EXERCISE OBJECTIVE ▸ While reading through the material below, copy each line that holds the word "layer".

AVAILABLE DATA ▸

Start of Block

import Summits.QuantumFields.YangMills.Theorems.BalabanUVNodesN06AtRecord11ObligationsSectB
import Literature.MathematicalPhysics.QuantumFieldTheory.Balaban1983to89.B9SectBStepFrameV2

/-!
# BalabanUVNodes ∕ N06 ([B9], `Dag.B9_main`) — THE SECT.-B OBLIGATION `hB` OF THE STAGE-11 CERTIFICATE AT THE RECORD FROM ONE
# LETTERS DICTIONARY `SectBFrame₂` (row 13 in one instantiation, FRAMES V2 — the inhabitable contract)

Track A of `YM-PLAN.md` (cell `pub-ymgap`, HUMAN RULING D-0062), node **N06** = [Balaban1985BackgroundPropagators] Thms 3.1–3.15;
seat `pub-ymgap-dag-n06-c` gen 4 (N06-ASSIGNMENT row 13 `hB`).  The v2 twin of `BalabanUVNodesN06SectBOfFrame` (gen 3): there row 13
was knit from ONE binder `F : B9SectBGStepAtLettersMore.SectBFrame …` — a frame this seat then found UNINHABITABLE over the record
family (LOCATED-4: its [4] Lemma-2.1 fields copy r06's «for every 0 < α < 1, no M-threshold» hypothesis shape, false over a family with
unboundedly many scales; and its kernel-form laws `ker31` ∕ `kerG` ∕ `kerGp` are not satisfied by Bałaban's own propagators on
multi-point blocks for d ≥ 3, lit-balaban desk ME #13).  The repair is the Literature-side chain `B9Thm34SectBUniformR1` ∕
`B9Thm34GUniformR1` ∕ `B9Thm34HolderGpUniformR1` (r06's uniform theorems with the Lemma-2.1 inputs asked only for the exponents
`9/5000 ≦ α` the proofs use), `B9SectBGpStepAtLettersV2` ∕ `B9SectBGStepAtLettersV2` (frames v2: Lemma-2.1 fields M-thresholded by
print's (2.59) and rate-capped) and the honest capstone `B9SectBStepFrameV2.SectBFrame₂` (the ten kernel-free steps framed; the
twelve (3.46) L² member-steps and the three G-side Hölder steps DISPLAYED verbatim as positive-input steps — print's own Sect.-B statement
for those members).

WHAT THIS MODULE DOES (kernel bookkeeping BY NAME; 0 `def`, 0 `sorry`, standard axioms; COUNT-NEUTRAL, `--supports` K1′ as helper):
* `hB_obligation_of_sectBFrame₂` — `hB` AT THE RECORD (`I := MemberY`, dimension `θ₃.d₆ + 1`, `c35Y`, `geo9Y`, `bg9Y (M_N ℂ) SU(N)`,
  the layer's `Gp ∕ GA ∕ Cinv ∕ IsAnalyticExt`) from ONE `F : SectBFrame₂ …` over the layer's families with `F.dB = θ₃.d₆ + 1`, and the
  leaf's Theorems 3.2 ∕ 3.3 (`B9.Thm32Printed`, `B9.Thm33Printed` — at the record `B9.thm32_of_thm39 … t39 hksum` and
  `B9.thm33_of_thm37_310 … t37 t310 hsum` from the certificate's own binders); the sign schema is DISCHARGED by dag-n03-b's
  `modelSignsOn_geo9K`.  Drop-in replacement for `N06SectBOfFrame.hB_obligation_of_sectBFrame` in the N06 certificate
  (`…N06AtOpsYOfRecord`, p487053): same conclusion, binder `F : SectBFrame₂ …` instead of `F : SectBFrame …`.

HONEST FRAMING.  `F` is a HYPOTHESIS: no `SectBFrame₂` over the record's operator layer exists in the tree yet (its letters are NODE
00 def-Y's `lettersYOfRecord`; its two Lemma-2.1 fields are dischargeable from `rowSum261_geo9Y` ∕ `ineq260_geo9K` above
M-thresholds; its five displayed step fields (fifteen member-steps) are Sect.-B CONTENT of [B9] for the L² and G-Hölder members, not in the
tree); k stays
0 ∕ 28 in the referee's sense; N06 is NOT discharged.  One finite four-torus programme at fixed `ε` — NOT ℝ⁴, NOT OS, NOT a mass
gap, NOT Clay.  No `def`.
-/

noncomputable section

namespace Summit.QuantumFields.YangMills.BalabanUVNodes.N06SectBOfFrameV2

open Literature.MathematicalPhysics.QuantumFieldTheory.Balaban1983to89
open Literature.MathematicalPhysics.QuantumFieldTheory.Balaban1983to89.Node00
open Literature.MathematicalPhysics.QuantumFieldTheory.Balaban1983to89.B9PinMembersKLevelV1 (MemberY geo9Y bg9Y)
open Literature.MathematicalPhysics.QuantumFieldTheory.Balaban1983to89.B9PinGeometryKLevelV1 (c35Y)
open Literature.MathematicalPhysics.QuantumFieldTheory.Balaban1983to89.B7Prop2SpecialUnitary (specialUnitaryUnits)
open Literature.MathematicalPhysics.QuantumFieldTheory.Balaban1983to89.B9GeoNormsKLevelModelSignsV1 (modelSignsOn_geo9K)
open Literature.MathematicalPhysics.QuantumFieldTheory.Balaban1983to89.B9SectBStepFrameV2 (SectBFrame₂ sectBStepPrinted_of_sectBFrame₂)
open scoped Matrix.Norms.L2Operator

variable {N : ℕ}

/-- **THE `hB` OBLIGATION OF THE CERTIFICATE AT THE RECORD'S [B9] BUNDLE FROM ONE SECT.-B LETTERS DICTIONARY (V2)** (Sect. B pp. 400–407;
Theorem 3.4 p. 400 «The extended operators satisfy all the inequalities of Theorems 3.1–3.3 correspondingly»; p. 407 «Thus
Theorem 3.4 is proved, assuming that Theorems 3.1–3.3 hold»): given a `SectBFrame₂` over the layer's kernel families (real
coordinates `b` of `M_N(ℂ)`, directions `κ`, fine-lattice carriers `S x`) whose dimension field is the record's `θ₃.d₆ + 1`, and the
leaf's Theorems 3.2 ∕ 3.3, the Sect.-B obligation `hB` of `N06AtRecord11CB10YZW.b9_main_of_up_view₁₁B10YZW_of_obligations` holds —
`B9SectBStepFrameV2.sectBStepPrinted_of_sectBFrame₂` with the sign schema `modelSignsOn_geo9K x.toKIdx`.  `F` is a hypothesis
(no instance in the tree; unlike v1's `SectBFrame` it is inhabitable over the record family by design); nothing of print asserted.
[cite: Balaban1985BackgroundPropagators, Thm 3.4 p.400 + Sect. B (3.50)–(3.86) pp.400–407 + Thms 3.1–3.3 pp.397–399 + (3.39)–(3.41) p.397] -/
theorem hB_obligation_of_sectBFrame₂ (θ₃ : Stage3Params) (Mstar : ℕ) (ops : OpsY N θ₃ Mstar)
    [∀ x : MemberY θ₃.d₆ θ₃.ℓ₆ θ₃.hd' θ₃.hL' θ₃.b₀ θ₃.b₁ Mstar, Fintype (geo9Y x).Site]
    [∀ x : MemberY θ₃.d₆ θ₃.ℓ₆ θ₃.hd' θ₃.hL' θ₃.b₀ θ₃.b₁ Mstar, DecidableEq (geo9Y x).Site]
    [∀ x : MemberY θ₃.d₆ θ₃.ℓ₆ θ₃.hd' θ₃.hL' θ₃.b₀ θ₃.b₁ Mstar, Nonempty (geo9Y x).Site]
    {ι κ : Type} [Fintype ι] [DecidableEq ι] [Fintype κ] [LinearOrder κ] (b : Module.Basis ι ℝ (Matrix (Fin N) (Fin N) ℂ))
    (S : MemberY θ₃.d₆ θ₃.ℓ₆ θ₃.hd' θ₃.hL' θ₃.b₀ θ₃.b₁ Mstar → Type) [∀ x, Fintype (S x)] [∀ x, DecidableEq (S x)]
    (F : SectBFrame₂ c35Y geo9Y (bg9Y (Matrix (Fin N) (Fin N) ℂ) (specialUnitaryUnits (Fin N))) (fun x => (ops x).Gp) b κ S
      (fun x => (ops x).GA) (fun x => (ops x).Cinv) (fun x => (ops x).IsAnalyticExt))
    (hd : F.dB = θ₃.d₆ + 1)
    (h32 : B9.Thm32Printed (θ₃.d₆ + 1) c35Y geo9Y (bg9Y (Matrix (Fin N) (Fin N) ℂ) (specialUnitaryUnits (Fin N))) (fun x => (ops x).Cinv))
    (h33 : B9.Thm33Printed c35Y geo9Y (bg9Y (Matrix (Fin N) (Fin N) ℂ) (specialUnitaryUnits (Fin N))) (fun x => (ops x).Gp)
      (fun x => (ops x).GA)) :
    B9.SectBStepPrinted (θ₃.d₆ + 1) c35Y geo9Y (bg9Y (Matrix (Fin N) (Fin N) ℂ) (specialUnitaryUnits (Fin N))) (fun x => (ops x).Gp)
      (fun x => (ops x).GA) (fun x => (ops x).Cinv) (fun x => (ops x).IsAnalyticExt) := by
  rw [← hd] at h32 ⊢
  exact sectBStepPrinted_of_sectBFrame₂ F (P := fun _ lam => lam.isRight = true) (fun x => modelSignsOn_geo9K x.toKIdx) h32 h33

end Summit.QuantumFields.YangMills.BalabanUVNodes.N06SectBOfFrameV2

End of Block

SOLVED EXERCISE ▸
  the layer's `Gp ∕ GA ∕ Cinv ∕ IsAnalyticExt`) from ONE `F : SectBFrame₂ …` over the layer's families with `F.dB = θ₃.d₆ + 1`, and the
HONEST FRAMING.  `F` is a HYPOTHESIS: no `SectBFrame₂` over the record's operator layer exists in the tree yet (its letters are NODE
Theorem 3.4 is proved, assuming that Theorems 3.1–3.3 hold»): given a `SectBFrame₂` over the layer's kernel families (real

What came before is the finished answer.